* **What is needed**: Your reply should consist solely of the lines from the one containing "Finset.mul_sum, Fin.sum_univ_succAbove _" through the end of the data, restated word for word.

* **Given data**:
□ □ □ □ □

/-- **Chart criterion, hard direction.** For a HOMOGENEOUS ideal `J`: if `σ_c(G) ∈ J' T` then
`G x_c^N ∈ (J, L₁, …, L_r)` for some `N > 0`. Proof in `S = K[U, x̲][1/x_c]`: let
`ρ : T → S`, `yⱼ ↦ x_{c.succAbove j}/x_c`, `u_{ij} ↦ u_{ij}`; then `ρ ∘ σ_c` is evaluation at a
point congruent to `(u_{ij})` modulo the `Lᵢ/x_c`, so `G ≡ ρ(σ_c G)` modulo `(L)S`; and
`ρ(P(x_c := 1)) = P/x_cᵉ ∈ J S` for every form `P ∈ J` of degree `e` (Euler), so `ρ(J' T) ⊆ J S`.
Hence `G ∈ (J, L) S`, i.e. `x_cⁿ G ∈ (J, L)`. [cite: NesterenkoPhilippon2001, Ch. 3 Def. 4.3 (p. 38)] -/
theorem exists_mul_X_pow_mem_of_sigmaU_mem {r : ℕ} (c : Fin (m + 1)) {J : Ideal (MvPolynomial (Fin (m + 1)) K)}
    (hJ : J.IsHomogeneous (homogeneousSubmodule (Fin (m + 1)) K)) {G : (MvPolynomial (Fin r × Fin (m + 1)) K)}
    (h : sigmaU K r m c G ∈ (affIdeal c J).map (C : (MvPolynomial (Fin m) K) →+* (MvPolynomial (Fin r × Fin m) (MvPolynomial (Fin m) K)))) :
    ∃ N : ℕ, 0 < N ∧ rename Sum.inl G * X (Sum.inr c) ^ N ∈ extIdeal J r := by
  classical
  set xc : (MvPolynomial ((Fin r × Fin (m + 1)) ⊕ Fin (m + 1)) K) := X (Sum.inr c) with hxc
  let S := Localization.Away xc
  let ι : (MvPolynomial ((Fin r × Fin (m + 1)) ⊕ Fin (m + 1)) K) →+* S := algebraMap ((MvPolynomial ((Fin r × Fin (m + 1)) ⊕ Fin (m + 1)) K)) S
  set xinv : S := IsLocalization.Away.invSelf (S := S) xc with hxinv
  have hxinv : ι xc * xinv = 1 := IsLocalization.Away.mul_invSelf (S := S) xc
  have hxinv' : xinv * ι xc = 1 := by rw [mul_comm, hxinv]
  -- `ρ₀ : K[y] → S`, `y_j ↦ x_{c.succAbove j} / x_c`, and `ρ : T → S`
  let ρ₀ : (MvPolynomial (Fin m) K) →ₐ[K] S := aeval fun j => xinv * ι (X (Sum.inr (c.succAbove j)))
  let ρ : (MvPolynomial (Fin r × Fin m) (MvPolynomial (Fin m) K)) →ₐ[K] S := aevalTower ρ₀ fun v => ι (X (Sum.inl (v.1, c.succAbove v.2)))
  set E : Ideal S := (extIdeal J r).map ι with hE
  -- (1) `ρ₀ (P(x_c := 1)) = xinv^e * P` for forms `P`, hence `ρ₀ (J') ⊆ E`
  have hρ₀d : ∀ P : (MvPolynomial (Fin (m + 1)) K), ρ₀ (ProjectiveSpace.dehomogenize K c P) =
      aeval (fun j => xinv * ι (X (Sum.inr j))) P := by
    intro P
    rw [ProjectiveSpace.dehomogenize, ← AlgHom.comp_apply]
    congr 1
    refine MvPolynomial.algHom_ext fun j => ?_
    rw [AlgHom.comp_apply, aeval_X, aeval_X]
    rcases Fin.eq_self_or_eq_succAbove c j with rfl | ⟨j', rfl⟩
    · rw [Fin.insertNth_apply_same, map_one, ← hxc]
      exact hxinv'.symm
    · simp [ρ₀]
  have hιP : ∀ P : (MvPolynomial (Fin (m + 1)) K), aeval (fun j => ι (X (Sum.inr j))) P = ι (rename Sum.inr P) := by
    intro P
    have e : (aeval fun j => ι (X (Sum.inr j))) =
        (IsScalarTower.toAlgHom K ((MvPolynomial ((Fin r × Fin (m + 1)) ⊕ Fin (m + 1)) K)) S).comp (rename Sum.inr) :=
      MvPolynomial.algHom_ext fun j => by simp [ι]
    rw [e]
    rfl
  have hρ₀J : ∀ a ∈ affIdeal c J, ρ₀ a ∈ E := by
    intro a ha
    obtain ⟨P, hPJ, rfl⟩ := (mem_affIdeal_iff c J a).mp ha
    rw [hρ₀d, ← sum_homogeneousComponent P, map_sum]
    refine Ideal.sum_mem _ fun k _ => ?_
    have hk : homogeneousComponent k P ∈ J := homogeneousComponent_mem_of_isHomogeneous hJ hPJ k
    rw [ProjectiveSpace.isHomogeneous_aeval_const_mul (homogeneousComponent_isHomogeneous k P), hιP]
    exact Ideal.mul_mem_left _ _
      (Ideal.mem_map_of_mem ι (Ideal.mem_sup_left (Ideal.mem_map_of_mem _ hk)))
  -- (2) `ρ (σ_c G) ∈ E`
  have hρσ : ρ (sigmaU K r m c G) ∈ E := by
    rw [(sigmaU K r m c G).as_sum, map_sum]
    refine Ideal.sum_mem _ fun α _ => ?_
    rw [← mul_one (coeff α _), ← C_mul_monomial, map_mul]
    refine Ideal.mul_mem_right _ _ ?_
    change aevalTower ρ₀ _ (C (coeff α (sigmaU K r m c G))) ∈ E
    rw [aevalTower_C]
    exact hρ₀J _ ((mem_map_C_iff.mp h) α)
  -- (3) `ρ ∘ σ_c = aeval p` with `p ≡ q := ι ∘ X ∘ inl` modulo `E`
  have hpq : ∀ v : Fin r × Fin (m + 1),
      (ρ.comp (sigmaU K r m c)) (X v) - ι (X (Sum.inl v)) ∈ E := by
    rintro ⟨i, j⟩
    rcases Fin.eq_self_or_eq_succAbove c j with hj | ⟨j', hj⟩
    · -- `u_{ic}`: `ρ (w_i) - u_{ic} = -xinv * L_i`
      rw [hj]
      have hL : ι (linForm K r m i) ∈ E :=
        Ideal.mem_map_of_mem ι (Ideal.mem_sup_right (Ideal.subset_span ⟨i, rfl⟩))
      have key : (ρ.comp (sigmaU K r m c)) (X (i, c)) - ι (X (Sum.inl (i, c))) =
          -(xinv * ι (linForm K r m i)) := by
        rw [AlgHom.comp_apply, sigmaU_X, sigmaUVal_same, wForm, map_neg, map_sum, linForm, map_sum,
          Finset.mul_sum, Fin.sum_univ_succAbove _ c]
        simp only [map_mul, ρ, aevalTower_X, aevalTower_C, ρ₀, aeval_X]
        rw [show xinv * (ι (X (Sum.inl (i, c))) * ι (X (Sum.inr c))) = ι (X (Sum.inl (i, c))) by
          rw [mul_left_comm, ← hxc, hxinv', mul_one]]
        have : ∀ x : Fin m, xinv * (ι (X (Sum.inl (i, c.succAbove x))) * ι (X (Sum.inr (c.succAbove x))))
            = ι (X (Sum.inl (i, c.succAbove x))) * (xinv * ι (X (Sum.inr (c.succAbove x)))) :=
          fun x => by ring
        simp only [this]
        ring
      rw [key]
      exact E.neg_mem (Ideal.mul_mem_left _ _ hL)
    · subst hj
      have : (ρ.comp (sigmaU K r m c)) (X (i, c.succAbove j')) = ι (X (Sum.inl (i, c.succAbove j'))) := by
        rw [AlgHom.comp_apply, sigmaU_X, sigmaUVal_succAbove]
        simp [ρ]
      rw [this, sub_self]
      exact zero_mem _
  have hq : aeval (fun v => ι (X (Sum.inl v))) G = ι (rename Sum.inl G) := by
    have e : (aeval fun v => ι (X (Sum.inl v))) =
        (IsScalarTower.toAlgHom K ((MvPolynomial ((Fin r × Fin (m + 1)) ⊕ Fin (m + 1)) K)) S).comp (rename Sum.inl) :=
      MvPolynomial.algHom_ext fun v => by simp [ι]
    rw [e]
    rfl
  have hp : aeval (fun v => (ρ.comp (sigmaU K r m c)) (X v)) G = ρ (sigmaU K r m c G) := by
    rw [show (fun v => (ρ.comp (sigmaU K r m c)) (X v)) = (ρ.comp (sigmaU K r m c)) ∘ X from rfl,
      ← MvPolynomial.aeval_unique]
    rfl
  -- (4) conclude: `ι (rename inl G) ∈ E`
  have hmem : ι (rename Sum.inl G) ∈ E := by
    have h1 := aeval_sub_aeval_mem_of_forall_sub_mem hpq G
    rw [hq, hp] at h1
    have := E.sub_mem hρσ h1
    rwa [sub_sub_cancel] at this
  obtain ⟨s, hs, hsG⟩ := (IsLocalization.algebraMap_mem_map_algebraMap_iff (Submonoid.powers xc) S
    (extIdeal J r) (rename Sum.inl G)).mp hmem
  obtain ⟨n, rfl⟩ := (Submonoid.mem_powers_iff _ _).mp hs
  refine ⟨n + 1, Nat.succ_pos n, ?_⟩
  rw [pow_succ, ← mul_assoc, mul_comm (rename Sum.inl G)]
  exact Ideal.mul_mem_right _ _ hsG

□ □ □ □ □

* **Task answer**:
          Finset.mul_sum, Fin.sum_univ_succAbove _ c]
        simp only [map_mul, ρ, aevalTower_X, aevalTower_C, ρ₀, aeval_X]
        rw [show xinv * (ι (X (Sum.inl (i, c))) * ι (X (Sum.inr c))) = ι (X (Sum.inl (i, c))) by
          rw [mul_left_comm, ← hxc, hxinv', mul_one]]
        have : ∀ x : Fin m, xinv * (ι (X (Sum.inl (i, c.succAbove x))) * ι (X (Sum.inr (c.succAbove x))))
            = ι (X (Sum.inl (i, c.succAbove x))) * (xinv * ι (X (Sum.inr (c.succAbove x)))) :=
          fun x => by ring
        simp only [this]
        ring
      rw [key]
      exact E.neg_mem (Ideal.mul_mem_left _ _ hL)
    · subst hj
      have : (ρ.comp (sigmaU K r m c)) (X (i, c.succAbove j')) = ι (X (Sum.inl (i, c.succAbove j'))) := by
        rw [AlgHom.comp_apply, sigmaU_X, sigmaUVal_succAbove]
        simp [ρ]
      rw [this, sub_self]
      exact zero_mem _
  have hq : aeval (fun v => ι (X (Sum.inl v))) G = ι (rename Sum.inl G) := by
    have e : (aeval fun v => ι (X (Sum.inl v))) =
        (IsScalarTower.toAlgHom K ((MvPolynomial ((Fin r × Fin (m + 1)) ⊕ Fin (m + 1)) K)) S).comp (rename Sum.inl) :=
      MvPolynomial.algHom_ext fun v => by simp [ι]
    rw [e]
    rfl
  have hp : aeval (fun v => (ρ.comp (sigmaU K r m c)) (X v)) G = ρ (sigmaU K r m c G) := by
    rw [show (fun v => (ρ.comp (sigmaU K r m c)) (X v)) = (ρ.comp (sigmaU K r m c)) ∘ X from rfl,
      ← MvPolynomial.aeval_unique]
    rfl
  -- (4) conclude: `ι (rename inl G) ∈ E`
  have hmem : ι (rename Sum.inl G) ∈ E := by
    have h1 := aeval_sub_aeval_mem_of_forall_sub_mem hpq G
    rw [hq, hp] at h1
    have := E.sub_mem hρσ h1
    rwa [sub_sub_cancel] at this
  obtain ⟨s, hs, hsG⟩ := (IsLocalization.algebraMap_mem_map_algebraMap_iff (Submonoid.powers xc) S
    (extIdeal J r) (rename Sum.inl G)).mp hmem
  obtain ⟨n, rfl⟩ := (Submonoid.mem_powers_iff _ _).mp hs
  refine ⟨n + 1, Nat.succ_pos n, ?_⟩
  rw [pow_succ, ← mul_assoc, mul_comm (rename Sum.inl G)]
  exact Ideal.mul_mem_right _ _ hsG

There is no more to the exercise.